Magnet parameters for 8 GeV/c

Dipoles	∫Bdl (T-m)
Magnet 1	4.66
Magnet 2	9.31

Quadrupoles:			∫Bdl (T-m) at r = 60 cm
“Normal”	12°	1^st MAD Quad	4.79
	12°	2^nd MAD Quad	-4.22
	20°	1^st MAD Quad	6.64
	20°	2^nd MAD Quad	-4.95
	35°	1^st MAD Quad	8.59
	35°	2^nd MAD Quad	-5.51
Septum	5°	1^st MAD Quad	4.76
Septum	5°	2^nd MAD Quad	-4.20
Reverse Quads I	12°	1^st MAD Quad	-2.80
Reverse Quads I	12°	2^nd MAD Quad	5.10
Reverse Quads II	12°	1^st MAD Quad	-5.40
Reverse Quads II	12°	2^nd MAD Quad	9.79
MAD + Q₂	12°	1^st MAD Quad	-4.37
		2^nd MAD Quad	5.08
		Q₂	1.955[***]

[*] Normal tune means 3.9 m behind the 2^nd magnet (x|θ) = 0 and (y|y0) = 1 (This is not the same as some previously reported “normal” tunes.)

[†] half-envelope dimensions from TRANSPORT 3.9 m behind 2^nd magnet

[‡] The “elliptical” assumption used here might be a slight underestimate.

[§] Here there is no momentum focus so the 1^st order limit (x|θ * σ_θ)

[††] Quadrupoles turned completely off will allow a higher P0 (maybe 10-20% higher?)

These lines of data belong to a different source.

import Summits.HodgeConjecture.HodgeConjecture.Theorems.F0P3ClassificationReadingV8
import HarnessLib

/-!
# `F0P3InnerFormClassificationV8` (T5-D, edition V8): the HEAD `shape_of_T5` — a pinned classification kit with the laws yields the guarded letters' shape of Thm. 14.6.4
# at its frame — and the frame-universal composition `shapeGuarded_of_T5` over a named `KitFamily`, feeding ★ B0 `letters_guarded_of_shape` BY NAME

Theorems rendering (F0P3-plan RULINGS (V9)(b)∕(V12)∕(V41)∕(V43), F0P3-p03) of the T5 statement layer = dossier line
`Cruxes/H413/Lines/F0_T5InnerFormClassification.lean` (v8 rf 3639e4bbb2677e64), split by topic into ★-importable modules (Theorems never import Lines):
(A) ★ `F0P3ClassificationKitV6` — frame, e.v.p. germs, the kit, pins (§0–§1.2 of the dossier, UNCHANGED at this edition, NOT re-filed; namespace `…V6`);
(B) `F0P3ClassificationLawsV8` — the named laws, their `.mono`, `structure Laws`, over the reducible alias `…V8.ClassificationKit := …V6.ClassificationKit`;
(C) `F0P3ClassificationEngineV8` — §1.4 the intermediate statements (14.6.2) ∕ coefficient formula and §2 the integrator's own mathematics, PROVED;
(R) `F0P3ClassificationReadingV8` — `|E| ≤ 1` glue and the coefficient reading by fibre grouping (v7 §3); (D) `F0P3InnerFormClassificationV8` — the head `shape_of_T5`,
the kit-family composition `shapeGuarded_of_T5`.  EDITION V8 (namespace suffix `V8`; supersedes the V6 chain ★ p821941∕p822130∕p822263∕p822609 as the edition of record).
Declarations and proofs are BYTE-IDENTICAL to the dossier text (except the type-preserving header spellings marked `dedup.landed` below); only module docstrings, the namespace name, the kit alias + `open`s of the ★ kit edition,
a few one-line docstrings (Theorems lint) and the re-emitted `variable` blocks differ.  No `sorry`, no named fact, no instance, no notation.

THIS MODULE: §4 `shape_of_T5`, §5 `KitFamily`, `KitFamily.IsPinned`, `KitFamily.Laws`, `shapeGuarded_of_T5` (default heartbeats), consumer checks.
HONEST LABEL: HC_CM is proved only modulo the printed citations until rung 0 closes.
-/

attribute [local instance 100] LieRing.ofAssociativeRing

/-! ## v7 (2026-08-31, RULING (V43) — the BOOKS PASS; pen F0P3-plan (g5); hunk list = B-p08 (g20) consumption census `CENSUS-T5v6-law-consumption.B-p08g20.md` c7c5d389)
(h-a) GUARDS: the laws (L3′) `Routing` and (L7″) `LocalIsotypyFin` are consumed by the head ONLY at its own cotangent-type, `Kc`-trivial `P` (census (A): F:1120, F:1147),
so both now carry the leading antecedents `IsCot … P → KcTrivial … P →` — at 𝔠₀ (L7″) is then the in-house ★ p822835 `localIsotypyFin₀_of_isCot` (no «AFA» letter) and
(L3′) follows a fortiori from the unguarded ★ letter `CohClassRouting` (p01 (g8)).  (h-b) NO DETERMINATION LAW: the fields `classEq` (unused) and `flathDet` (with the
derived (L7′) `ClassDet`, `classDet_of_pins`) are DELETED — the coefficient reading no longer re-indexes the class side of (14.6.2) by an INJECTIVE coordinate map but
GROUPS it by the fibres of `κ : c ↦ coordS S c` (`HasSum.sigma`; B-p08 (g20) ★ p823015 `coefficientFormula_of_laws_grouped`, ported here as
`ClassificationKit.mult_eq_one_of_laws_grouped` ∕ `ClassificationKit.coefficientFormula_of_laws_grouped`): every fibre is finite (a unitary coordinate is SEEN by a
test function, `LinIndepS`; summable terms bounded away from `0`), `m(x) := Σ_{κ c = x, m(c) ≥ 1} m(c)` equals `E_ξ(x)` by (L2), and `|E_ξ| ≤ 1` forces `m(c) = 1`
for every class of positive multiplicity — Rogawski's own reading of `m(π) = 1` (p. 239 l. 1–4), with NO Flath uniqueness [Flath1979 Thm. 3 is no longer cited as a
law].  `CoefficientFormula` accordingly speaks of classes with `1 ≤ mult c` (the head's `cl P` has `mult = m(P) ≥ 1` by pin (i) + ★ `one_le_multiplicity`).
`IsPinned`, `KitFamily.IsPinned`, the head STATEMENT `shapeGuarded_of_T5` and every other law text are BYTE-UNCHANGED; `Laws` has two fields fewer.
BOOKS: −1 («AFA» leaves the closer's ledger), −1 ((L7-det) gone: no letter, no F1b∕ARCH consumption).  HONEST LABEL: HC_CM is proved only modulo the printed
citations until rung 0 closes. -/

/-! ## v8 (2026-08-31, RULING (V44) on REF1 (g6) R-28 — THE LEVEL PASS; pen F0P3-plan (g5))
R-28: the level `K_v := cmLocalIntegralLevel L 3 H v` of the frame is hyperspecial ∕ Gelfand only for ALL BUT FINITELY MANY `v` (★ `HyperspecialGelfandPair` is a
COFINITE statement; ★ `UnitaryGroupHyperspecialHecke.eventually_isHyperspecialAt`), so an `S`-indexed LETTER asserted at an `S` missing a bad place is not print-true —
sharpest witness: the `= 0` branch of `Factorisation` (a class ramified at a bad `v ∉ S` may have `dim π′_v^{K_v} ≥ 2`, and `Tr π′(f′_S ⊗ 1^S) ≠ 0`).  Rogawski's `S` always
contains `S₀ ⊇` {places where `E∕F`, `H` or the characters ramify} [Rogawski1990 §14.2 p. 228 l. 1; §4.9].  REPAIR (variant (α″) of REF1's (α), NO new kit socket): the laws
carry ONE finite set per frame — `structure Laws (μω) (hμu) (S₀ : Finset (Places L))`, `KitFamily.Laws 𝔎 := ∀ frame …, ∃ S₀, (𝔎 frame …).Laws μω hμu S₀` — and the eight
`S`-indexed letter laws `Factorisation`, `MatchingS`, `TransferS`, `HatBounded`, `UnrStarAlgebra`, `UnitaryPacket`, `APacketSpectral`, `LocalExpansion` (with the derived
`Separation`, `PerClassIdentity`, `CoefficientFormula`) take `(S₀)` and read `∀ S, S₀ ⊆ S → ‹v7 body›`; each has a `.mono` (enlarging `S₀`), and so has `Laws`, so that
consumers UNION the witnesses of their letters.  UNGUARDED (print-true at every `S`): `TraceIdentity` (no `S`), `SpectralSideGp` (T1 pins), `LinIndepS` (Prop. 13.8.1),
`UnitaryCoord` (in-house), `HatInjective` (pins) and every `P`∕`ξ`-archimedean law.  The engine's core takes `S := S₁ ∪ ram ξ ∪ ramCls (cl P) ∪ S₀`.  The kit
STRUCTURE, the pins `IsPinned`, `KitFamily`, `KitFamily.IsPinned`, the `Laws` FIELD NAMES and the head STATEMENT `shapeGuarded_of_T5` are BYTE-UNCHANGED (no `S`
occurs in a conclusion).  BOOKS: 0.  HONEST LABEL: HC_CM is proved only modulo the printed citations until rung 0 closes. -/

set_option autoImplicit false
set_option linter.dupNamespace false

-- Gate lint `dedup.landed` (header-text keyed): theorems whose header text coincides with a landed edition (v3.1 ∕ V5 ∕ V6 ∕ V7-B∕C) are written with
-- ONE binder's dot-notation expanded ∕ a numeral ascribed ∕ `≠` spelled `¬ … = …` — elaborated statements unchanged (F0P3-p03 (g7), 2026-08-31).

noncomputable section

open NumberField IsDedekindDomain MeasureTheory
open scoped Matrix ComplexOrder BigOperators Classical

namespace Summit.HodgeConjecture.HodgeConjecture.Cruxes.H413.F0P3InnerFormClassificationV8

open Literature.NumberTheory.Rogawski1990 Literature.NumberTheory.GaloisRepresentations
open Literature.NumberTheory.Automorphic Literature.NumberTheory.Automorphic.UnitaryGroup
open Literature.NumberTheory.Automorphic.UnitaryGroup.CotangentForms
open Literature.RepresentationTheory.BorelWallach2000
open Literature.RepresentationTheory.KonnoKonno2007
open Summit.HodgeConjecture.HodgeConjecture.Cruxes.H413.F0P3InnerFormClassificationV6   -- ★ F0P3ClassificationKitV6: §0 frame abbreviations, §1 `Sockets`, the kit structure
open Summit.HodgeConjecture.HodgeConjecture.Cruxes.H413.F0P3InnerFormClassificationV6.ClassificationKit   -- ★ §1.1 derived notation (`coordS`, `Adm`, `memberCoeff`, `expansion`), §1.2 `IsPinned`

[‡‡] Here maybe we could turn the detector on its side or go for more momentum acceptance and less horizontal acceptance.

[§§] Reducing the bend angle could be used to go to higher central momentum

[***] At r = 30 cm. This is actually harder than you can push this magnet. At 1600 amps you get 1.5718 T-m. Reducing this magnet reduces the vertical acceptance, but only slowly.